2. Microwave the water for about 40 seconds. Again you do not have to be too precise here, you just want the water to be close to boiling. The length of time you need to microwave the water will depend on the strength of your microwave. 40 seconds raised the temperature of my 70 ml of water from 22˚C to 82˚C. If you like you can calculate the heat absorbed by the water, and the effective power of the microwave from these numbers, but it is not necessary for this experiment.

3. Quickly place the hot water into the styrofoam cup with the thermometer on the scale and measure the mass and the temperature of the water.

4. Measure the mass and temperature of the water every 2 minutes for the next 10 minutes.

Calculations

1. Every time you took a measurement, the temperature and the mass should have dropped. The change in mass is due to evaporation. Every time one gram evaporated, 540 calories are lost. Calculate the amount of heat lost due to evaporation at every time measurement.

Hint: Evaporative Heat Loss = mass evaporated × latent heat of evaporation
QE = mE LE

2. Now that you know how much heat was lost, you can figure out how much of the temperature drop was caused by evaporation. Since the specific heat capacity of water is 1 cal/g/˚C, each calorie lost due to evaporation should have reduced the temperature of one gram of the water by one degree Celsius.

Hint: Evaporative Temperature Change = Evaporative Heat Loss × mass of water in container × specific heat capacity of water
∆TE = QE / (m Cw)

You should also the temperature drop caused by evaporation as a percentage of the total temperature drop.
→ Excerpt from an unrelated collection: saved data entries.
/-- **Theorem 1.3 (⇐)** ("Note that when four functions cross-factor on `L`, we have an equality in (AD).
Indeed, substituting (1.2) into (AD) splits each summation into a product of two."); no hypothesis on
`a, b, c, d` is needed for this direction. [cite: ChanPak2026, §1.2 (after Def. 1.2), Thm. 1.3 (⇐)] -/
theorem adEq_of_crossFactorOn {a b c d : L → ℝ} (h : CrossFactorOn a b c d) :
    (∑ x, a x) * ∑ x, b x = (∑ x, c x) * ∑ x, d x := by
  obtain ⟨L₁, L₂, _, _, _, _, e, f₁, g₁, f₂, g₂, α, β, γ, δ, -, -, -, -, -, -, -, -, hαβ, hX⟩ := h
  have key : ∀ (k : ℝ) (φ : L₁ → ℝ) (ψ : L₂ → ℝ),
      ∑ x, k * φ (e x).1 * ψ (e x).2 = k * ((∑ y, φ y) * ∑ z, ψ z) := by
    intro k φ ψ
    have h1 : ∑ x, k * φ (e x).1 * ψ (e x).2 = ∑ p : L₁ × L₂, k * φ p.1 * ψ p.2 :=
      e.toEquiv.sum_comp (fun p : L₁ × L₂ => k * φ p.1 * ψ p.2)
    have h2 : ∑ p : L₁ × L₂, φ p.1 * ψ p.2 = (∑ y, φ y) * ∑ z, ψ z := by
      simp only [Fintype.sum_prod_type, Finset.sum_mul_sum]
    rw [h1, ← h2, Finset.mul_sum]
    exact Finset.sum_congr rfl fun p _ => by ring
  have hA : ∑ x, a x = α * ((∑ y, f₁ y) * ∑ z, f₂ z) := by
    rw [← key]; exact Finset.sum_congr rfl fun x _ => (hX x).1
  have hB : ∑ x, b x = β * ((∑ y, g₁ y) * ∑ z, g₂ z) := by
    rw [← key]; exact Finset.sum_congr rfl fun x _ => (hX x).2.1
  have hC : ∑ x, c x = γ * ((∑ y, f₁ y) * ∑ z, g₂ z) := by
    rw [← key]; exact Finset.sum_congr rfl fun x _ => (hX x).2.2.1
  have hD : ∑ x, d x = δ * ((∑ y, g₁ y) * ∑ z, f₂ z) := by
    rw [← key]; exact Finset.sum_congr rfl fun x _ => (hX x).2.2.2
  rw [hA, hB, hC, hD]
  linear_combination ((∑ y, f₁ y) * (∑ z, f₂ z) * ((∑ y, g₁ y) * ∑ z, g₂ z)) * hαβ

/-- `L ≃o 1 × L` (trivial decomposition, first factor a point). [folklore] -/
private def punitProdIso (L : Type u) [LE L] : L ≃o PUnit.{u+1} × L where
  toFun x := (PUnit.unit, x)
  invFun p := p.2
  left_inv _ := rfl
  right_inv _ := rfl
  map_rel_iff' := by
    intro a b
    exact Prod.mk_le_mk.trans (and_iff_right le_rfl)

/-- `L ≃o L × 1` (trivial decomposition, second factor a point). [folklore] -/
private def prodPUnitIso' (L : Type u) [LE L] : L ≃o L × PUnit.{u+1} where
  toFun x := (x, PUnit.unit)
  invFun p := p.1
  left_inv _ := rfl
  right_inv _ := rfl
  map_rel_iff' := by
    intro a b
    exact Prod.mk_le_mk.trans (and_iff_left le_rfl)

/-- The degenerate cases of Theorem 1.3 (⇒): "Without loss of generality, assume that the functions
`a, b, c, d` are not identically equal to 0" (§8.3, referring to the proof of Thm. 8.1: "if `a = c = 0`, we
can set `A = ∅`, `f₁ = g₁ = 1`, `f₂ = d`, `g₂ = b` …  Other cases are analogous").  If `a ≡ 0` or `b ≡ 0`
then (AD-eq) forces `c ≡ 0` or `d ≡ 0`, and the trivial decompositions `L ≃ 1 × L`, `L ≃ L × 1` cross-factor.
[cite: ChanPak2026, §8.3 and proof of Thm. 8.1] -/
private theorem crossFactorOn_of_degenerate {a b c d : L → ℝ} (ha : ∀ x, 0 ≤ a x) (hb : ∀ x, 0 ≤ b x)
    (hc : ∀ x, 0 ≤ c x) (hd : ∀ x, 0 ≤ d x) (heq : (∑ x, a x) * ∑ x, b x = (∑ x, c x) * ∑ x, d x)
    (h0 : (∀ x, a x = 0) ∨ ∀ x, b x = 0) : CrossFactorOn a b c d := by
  have hcd : (∀ x, c x = 0) ∨ ∀ x, d x = 0 := by
    have hzero : (∑ x, c x) * ∑ x, d x = 0 := by
      rw [← heq]
      rcases h0 with h | h
      · simp only [h, Finset.sum_const_zero, zero_mul]
      · simp only [h, Finset.sum_const_zero, mul_zero]
    rcases mul_eq_zero.1 hzero with h | h
    · exact Or.inl fun x => (Finset.sum_eq_zero_iff_of_nonneg fun y _ => hc y).1 h x (Finset.mem_univ x)
    · exact Or.inr fun x => (Finset.sum_eq_zero_iff_of_nonneg fun y _ => hd y).1 h x (Finset.mem_univ x)
  rcases h0 with ha0 | hb0 <;> rcases hcd with hc0 | hd0
  · -- `a = c = 0`: `L ≃ 1 × L`, `f₁ = 0`, `g₁ = 1`, `f₂ = d`, `g₂ = b`
    refine ⟨PUnit.{u+1}, L, inferInstance, inferInstance, inferInstance, inferInstance, punitProdIso L,
      fun _ => 0, fun _ => 1, d, b, 1, 1, 1, 1, fun _ => le_rfl, fun _ => zero_le_one, hd, hb,
      one_pos, one_pos, one_pos, one_pos, by ring, fun x => ⟨?_, ?_, ?_, ?_⟩⟩
    · show a x = 1 * 0 * d x
      rw [ha0 x]; ring
    · show b x = 1 * 1 * b x
      ring
    · show c x = 1 * 0 * b x
      rw [hc0 x]; ring
    · show d x = 1 * 1 * d x
      ring
  · -- `a = d = 0`: `L ≃ L × 1`, `f₁ = c`, `g₁ = b`, `f₂ = 0`, `g₂ = 1`
    refine ⟨L, PUnit.{u+1}, inferInstance, inferInstance, inferInstance, inferInstance, prodPUnitIso' L,
      c, b, fun _ => 0, fun _ => 1, 1, 1, 1, 1, hc, hb, fun _ => le_rfl, fun _ => zero_le_one,
      one_pos, one_pos, one_pos, one_pos, by ring, fun x => ⟨?_, ?_, ?_, ?_⟩⟩
    · show a x = 1 * c x * 0
      rw [ha0 x]; ring
    · show b x = 1 * b x * 1
      ring
    · show c x = 1 * c x * 1
      ring
    · show d x = 1 * b x * 0
      rw [hd0 x]; ring
  · -- `b = c = 0`: `L ≃ L × 1`, `f₁ = a`, `g₁ = d`, `f₂ = 1`, `g₂ = 0`
    refine ⟨L, PUnit.{u+1}, inferInstance, inferInstance, inferInstance, inferInstance, prodPUnitIso' L,
      a, d, fun _ => 1, fun _ => 0, 1, 1, 1, 1, ha, hd, fun _ => zero_le_one, fun _ => le_rfl,
      one_pos, one_pos, one_pos, one_pos, by ring, fun x => ⟨?_, ?_, ?_, ?_⟩⟩
    · show a x = 1 * a x * 1
      ring
    · show b x = 1 * d x * 0
      rw [hb0 x]; ring
    · show c x = 1 * a x * 0
      rw [hc0 x]; ring
    · show d x = 1 * d x * 1
      ring
  · -- `b = d = 0`: `L ≃ 1 × L`, `f₁ = 1`, `g₁ = 0`, `f₂ = a`, `g₂ = c`
    refine ⟨PUnit.{u+1}, L, inferInstance, inferInstance, inferInstance, inferInstance, punitProdIso L,
      fun _ => 1, fun _ => 0, a, c, 1, 1, 1, 1, fun _ => zero_le_one, fun _ => le_rfl, ha, hc,
      one_pos, one_pos, one_pos, one_pos, by ring, fun x => ⟨?_, ?_, ?_, ?_⟩⟩
    · show a x = 1 * 1 * a x
      ring
    · show b x = 1 * 0 * c x
      rw [hb0 x]; ring
    · show c x = 1 * 1 * c x
      ring
    · show d x = 1 * 0 * a x
      rw [hd0 x]; ring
Hopefully, your result is less than 100%.

For comparison, here is my data: Evaporative Heat Loss Results and Calcualtions

Discussion and Conclusion

There are quite a number of things that might come up in discussion here, for example: just how large are the potential for measurement errors; and are the results comparable to an actual teacup.

My trial of this experiment indicated that about 69% of the heat loss was due to evaporation. It should be possible to also calculate the amount of heat loss from conduction through the walls of the cup; the thermal conductivity of styrofoam is 0.033 W/mK (via the Engineering Toolbox). The radiative heat loss can be estimated using Stefan’s Law, which can be used to account for all the different methods of heat loss.

Finally, there is no control described in this experiment. A useful thing to try would be to use a styrofoam cup with a lid.

Additional Notes

When my students tried this experiment they use a small (50ml) beaker and 25g of water. Their evaporative heat loss was only 44% of the total, probably due to the smaller volume of water, which as a larger surface-area to volume ratio, and the thinner, more conductive glass walls of the beaker.